Source data:

----

set_option backward.isDefEq.respectTransparency false in -- see above
/-- **EACH PRIMITIVE RANK OCCURS AMONG SIMPLE ABELIAN `8`-FOLDS WITH `u = ζ₄₀`**: for a type `Φ` whose residue set is a representative of rank
`9, 7` and any ideal `𝔞`, the torus `ℂ⁸/Φ(𝔞)` is a simple abelian variety with the endomorphism `ζ₄₀` and `rank MT = Rank(Φ)`; only for rank
`9` is `Hdg = Div` on all powers. [cite: Shimura1998, §6.2 Thm. 3] [cite: Gordon1999HodgeAVSurvey, 7.5 and §9.4.2] -/
theorem exists_isSimple_mtRank_eq_forty [HodgeTensorFacts.{0, 0}] :
    (∃ Φ : CMType (CyclotomicField 40 ℚ), ∀ I : (FractionalIdeal (𝓞 (CyclotomicField 40 ℚ))⁰ (CyclotomicField 40 ℚ))ˣ,
      ComplexTorus.IsSimple (periodIso Φ I) ∧ IsAbelianVariety (periodIso Φ I) ∧
      (∃ A ∈ endRingInt (periodIso Φ I), A.charpoly = cyclotomic 40 ℤ) ∧
      (hodgeStructure (periodIso Φ I) 1).mtRank = 9) ∧
    (∃ Φ : CMType (CyclotomicField 40 ℚ), ∀ I : (FractionalIdeal (𝓞 (CyclotomicField 40 ℚ))⁰ (CyclotomicField 40 ℚ))ˣ,
      ComplexTorus.IsSimple (periodIso Φ I) ∧ IsAbelianVariety (periodIso Φ I) ∧
      (∃ A ∈ endRingInt (periodIso Φ I), A.charpoly = cyclotomic 40 ℤ) ∧
      (hodgeStructure (periodIso Φ I) 1).mtRank = 7) := by
  have hζ := IsCyclotomicExtension.zeta_spec 40 ℚ (CyclotomicField 40 ℚ)
  haveI : IsCMField (CyclotomicField 40 ℚ) := isCMField₈ (CyclotomicField 40 ℚ)
  obtain ⟨φ₀⟩ : Nonempty (CyclotomicField 40 ℚ →+* ℂ) := inferInstance
  obtain ⟨hrN0, hrN1, hrN2, hrN3, hrN4, hrN5, hrN6, hrN7, hrD0, hrD1, hrD2, hrD3, hrI0, hrI1, hrI2, hrI3, hrI4, hrI5, hrI6, hrI7, hrI8, hrI9, hrI10, hrI11⟩ := isCMResidueSet_reps_forty
  obtain ⟨hpN0, hpN1, hpN2, hpN3, hpN4, hpN5, hpN6, hpN7, hpD0, hpD1, hpD2, hpD3⟩ := hasTrivialStabilizer_reps_forty
  have hend : ∀ (Φ : CMType (CyclotomicField 40 ℚ)) (I : (FractionalIdeal (𝓞 (CyclotomicField 40 ℚ))⁰ (CyclotomicField 40 ℚ))ˣ),
      ∃ A ∈ endRingInt (periodIso Φ I), A.charpoly = cyclotomic 40 ℤ :=
    fun Φ I ↦ ⟨Literature.NumberTheory.ComplexMultiplication.CMTypeLattice.mulMatrix I hζ.toInteger,
      mulMatrix_toInteger_mem_endRingInt hζ Φ I, charpoly_mulMatrix_toInteger hζ I⟩
  have hsimple : ∀ {Φ : CMType (CyclotomicField 40 ℚ)}, HasTrivialStabilizer 40 (residueSet 40 Φ) →
      ∀ I, ComplexTorus.IsSimple (periodIso Φ I) := fun {Φ} hΦ I ↦
    (isSimple_periodIso_iff_isPrimitive Φ I φ₀).2 ((isPrimitive_iff_hasTrivialStabilizer 40 Φ φ₀).2 hΦ)
  refine ⟨?_, ?_⟩
  · obtain ⟨Φ, hr⟩ := exists_residueSet_eq_forty (L := CyclotomicField 40 ℚ) hrN0
    refine ⟨Φ, fun I ↦ ⟨hsimple (by rw [hr]; exact hpN0) I, isAbelianVariety_periodIso Φ I, hend Φ I, ?_⟩⟩
    rw [mtRank_hodgeStructure_periodIso_eq_cmTypeRank Φ I]
    exact cmTypeRank_eq_nine_of_residueSet_mem_forty Φ (by rw [hr]; simp)
  · obtain ⟨Φ, hr⟩ := exists_residueSet_eq_forty (L := CyclotomicField 40 ℚ) hrD0
    refine ⟨Φ, fun I ↦ ⟨hsimple (by rw [hr]; exact hpD0) I, isAbelianVariety_periodIso Φ I, hend Φ I, ?_⟩⟩
    rw [mtRank_hodgeStructure_periodIso_eq_cmTypeRank Φ I]
    exact cmTypeRank_eq_of_residueSet_eq_D1_forty Φ hr
/-- The sifted sum of `apSeq` at height `X₁ + y` is `apSiftedCount`. [folklore] -/
theorem apSeq_sifted (hPs : ∀ p ∈ Ps, p.Prime) {z : ℝ} (hPz : ∀ p ∈ Ps, (p : ℝ) < z)
    (X₁ y e c : ℕ) :
    (apSeq X₁ y e c Ps).sifted ((X₁ + y : ℕ) : ℝ) (primesProdBelow z) = apSiftedCount X₁ y e c Ps := by
  rw [SieveSequence.sifted, Nat.floor_natCast]
  change ∑ k ∈ (Ioc 0 (X₁ + y)).filter (fun k : ℕ => k.Coprime (primesProdBelow z)),
    (#((Ioc X₁ (X₁ + y)).filter fun m : ℕ => m ≡ c [MOD e] ∧ primePart Ps m = k) : ℝ) = _
  have hrw : ∀ k : ℕ, ((Ioc X₁ (X₁ + y)).filter fun m : ℕ => m ≡ c [MOD e] ∧ primePart Ps m = k) =
      (((Ioc X₁ (X₁ + y)).filter fun m : ℕ => m ≡ c [MOD e]).filter fun m => primePart Ps m = k) := by
    intro k; rw [filter_filter]
  simp_rw [hrw]
  rw [sum_card_filter_eq, apSiftedCount, filter_filter]
  congr 2
  ext m
  simp only [mem_filter, mem_Ioc]
  constructor
  · rintro ⟨hm, hc, -, hcop⟩
    exact ⟨hm, hc, (coprime_primePart_primesProdBelow_iff hPs hPz m).1 hcop⟩
  · rintro ⟨hm, hc, hall⟩
    refine ⟨hm, hc, ⟨primePart_pos hPs m, ?_⟩, (coprime_primePart_primesProdBelow_iff hPs hPz m).2 hall⟩
    exact (primePart_le hPs (by omega)).trans hm.2

/-- `A_d = #{m : m ≡ c (e), d ∣ primePart Ps m}` for `apSeq`. [folklore] -/
theorem apSeq_congrSum (hPs : ∀ p ∈ Ps, p.Prime) (X₁ y e c d : ℕ) :
    (apSeq X₁ y e c Ps).congrSum d ((X₁ + y : ℕ) : ℝ) =
      #((Ioc X₁ (X₁ + y)).filter fun m : ℕ => m ≡ c [MOD e] ∧ d ∣ primePart Ps m) := by
  rw [SieveSequence.congrSum, Nat.floor_natCast]
  change ∑ k ∈ (Ioc 0 (X₁ + y)).filter (d ∣ ·),
    (#((Ioc X₁ (X₁ + y)).filter fun m : ℕ => m ≡ c [MOD e] ∧ primePart Ps m = k) : ℝ) = _
  have hrw : ∀ k : ℕ, ((Ioc X₁ (X₁ + y)).filter fun m : ℕ => m ≡ c [MOD e] ∧ primePart Ps m = k) =
      (((Ioc X₁ (X₁ + y)).filter fun m : ℕ => m ≡ c [MOD e]).filter fun m => primePart Ps m = k) := by
    intro k; rw [filter_filter]
  simp_rw [hrw]
  rw [sum_card_filter_eq, filter_filter]
  congr 2
  ext m
  simp only [mem_filter, mem_Ioc]
  constructor
  · rintro ⟨hm, hc, -, hd⟩; exact ⟨hm, hc, hd⟩
  · rintro ⟨hm, hc, hd⟩
    refine ⟨hm, hc, ⟨primePart_pos hPs m, ?_⟩, hd⟩
    exact (primePart_le hPs (by omega)).trans hm.2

----

Required work: Every line in the data that includes the word "folklore" should be counted, and only the resulting number given.

Exercise solution: 2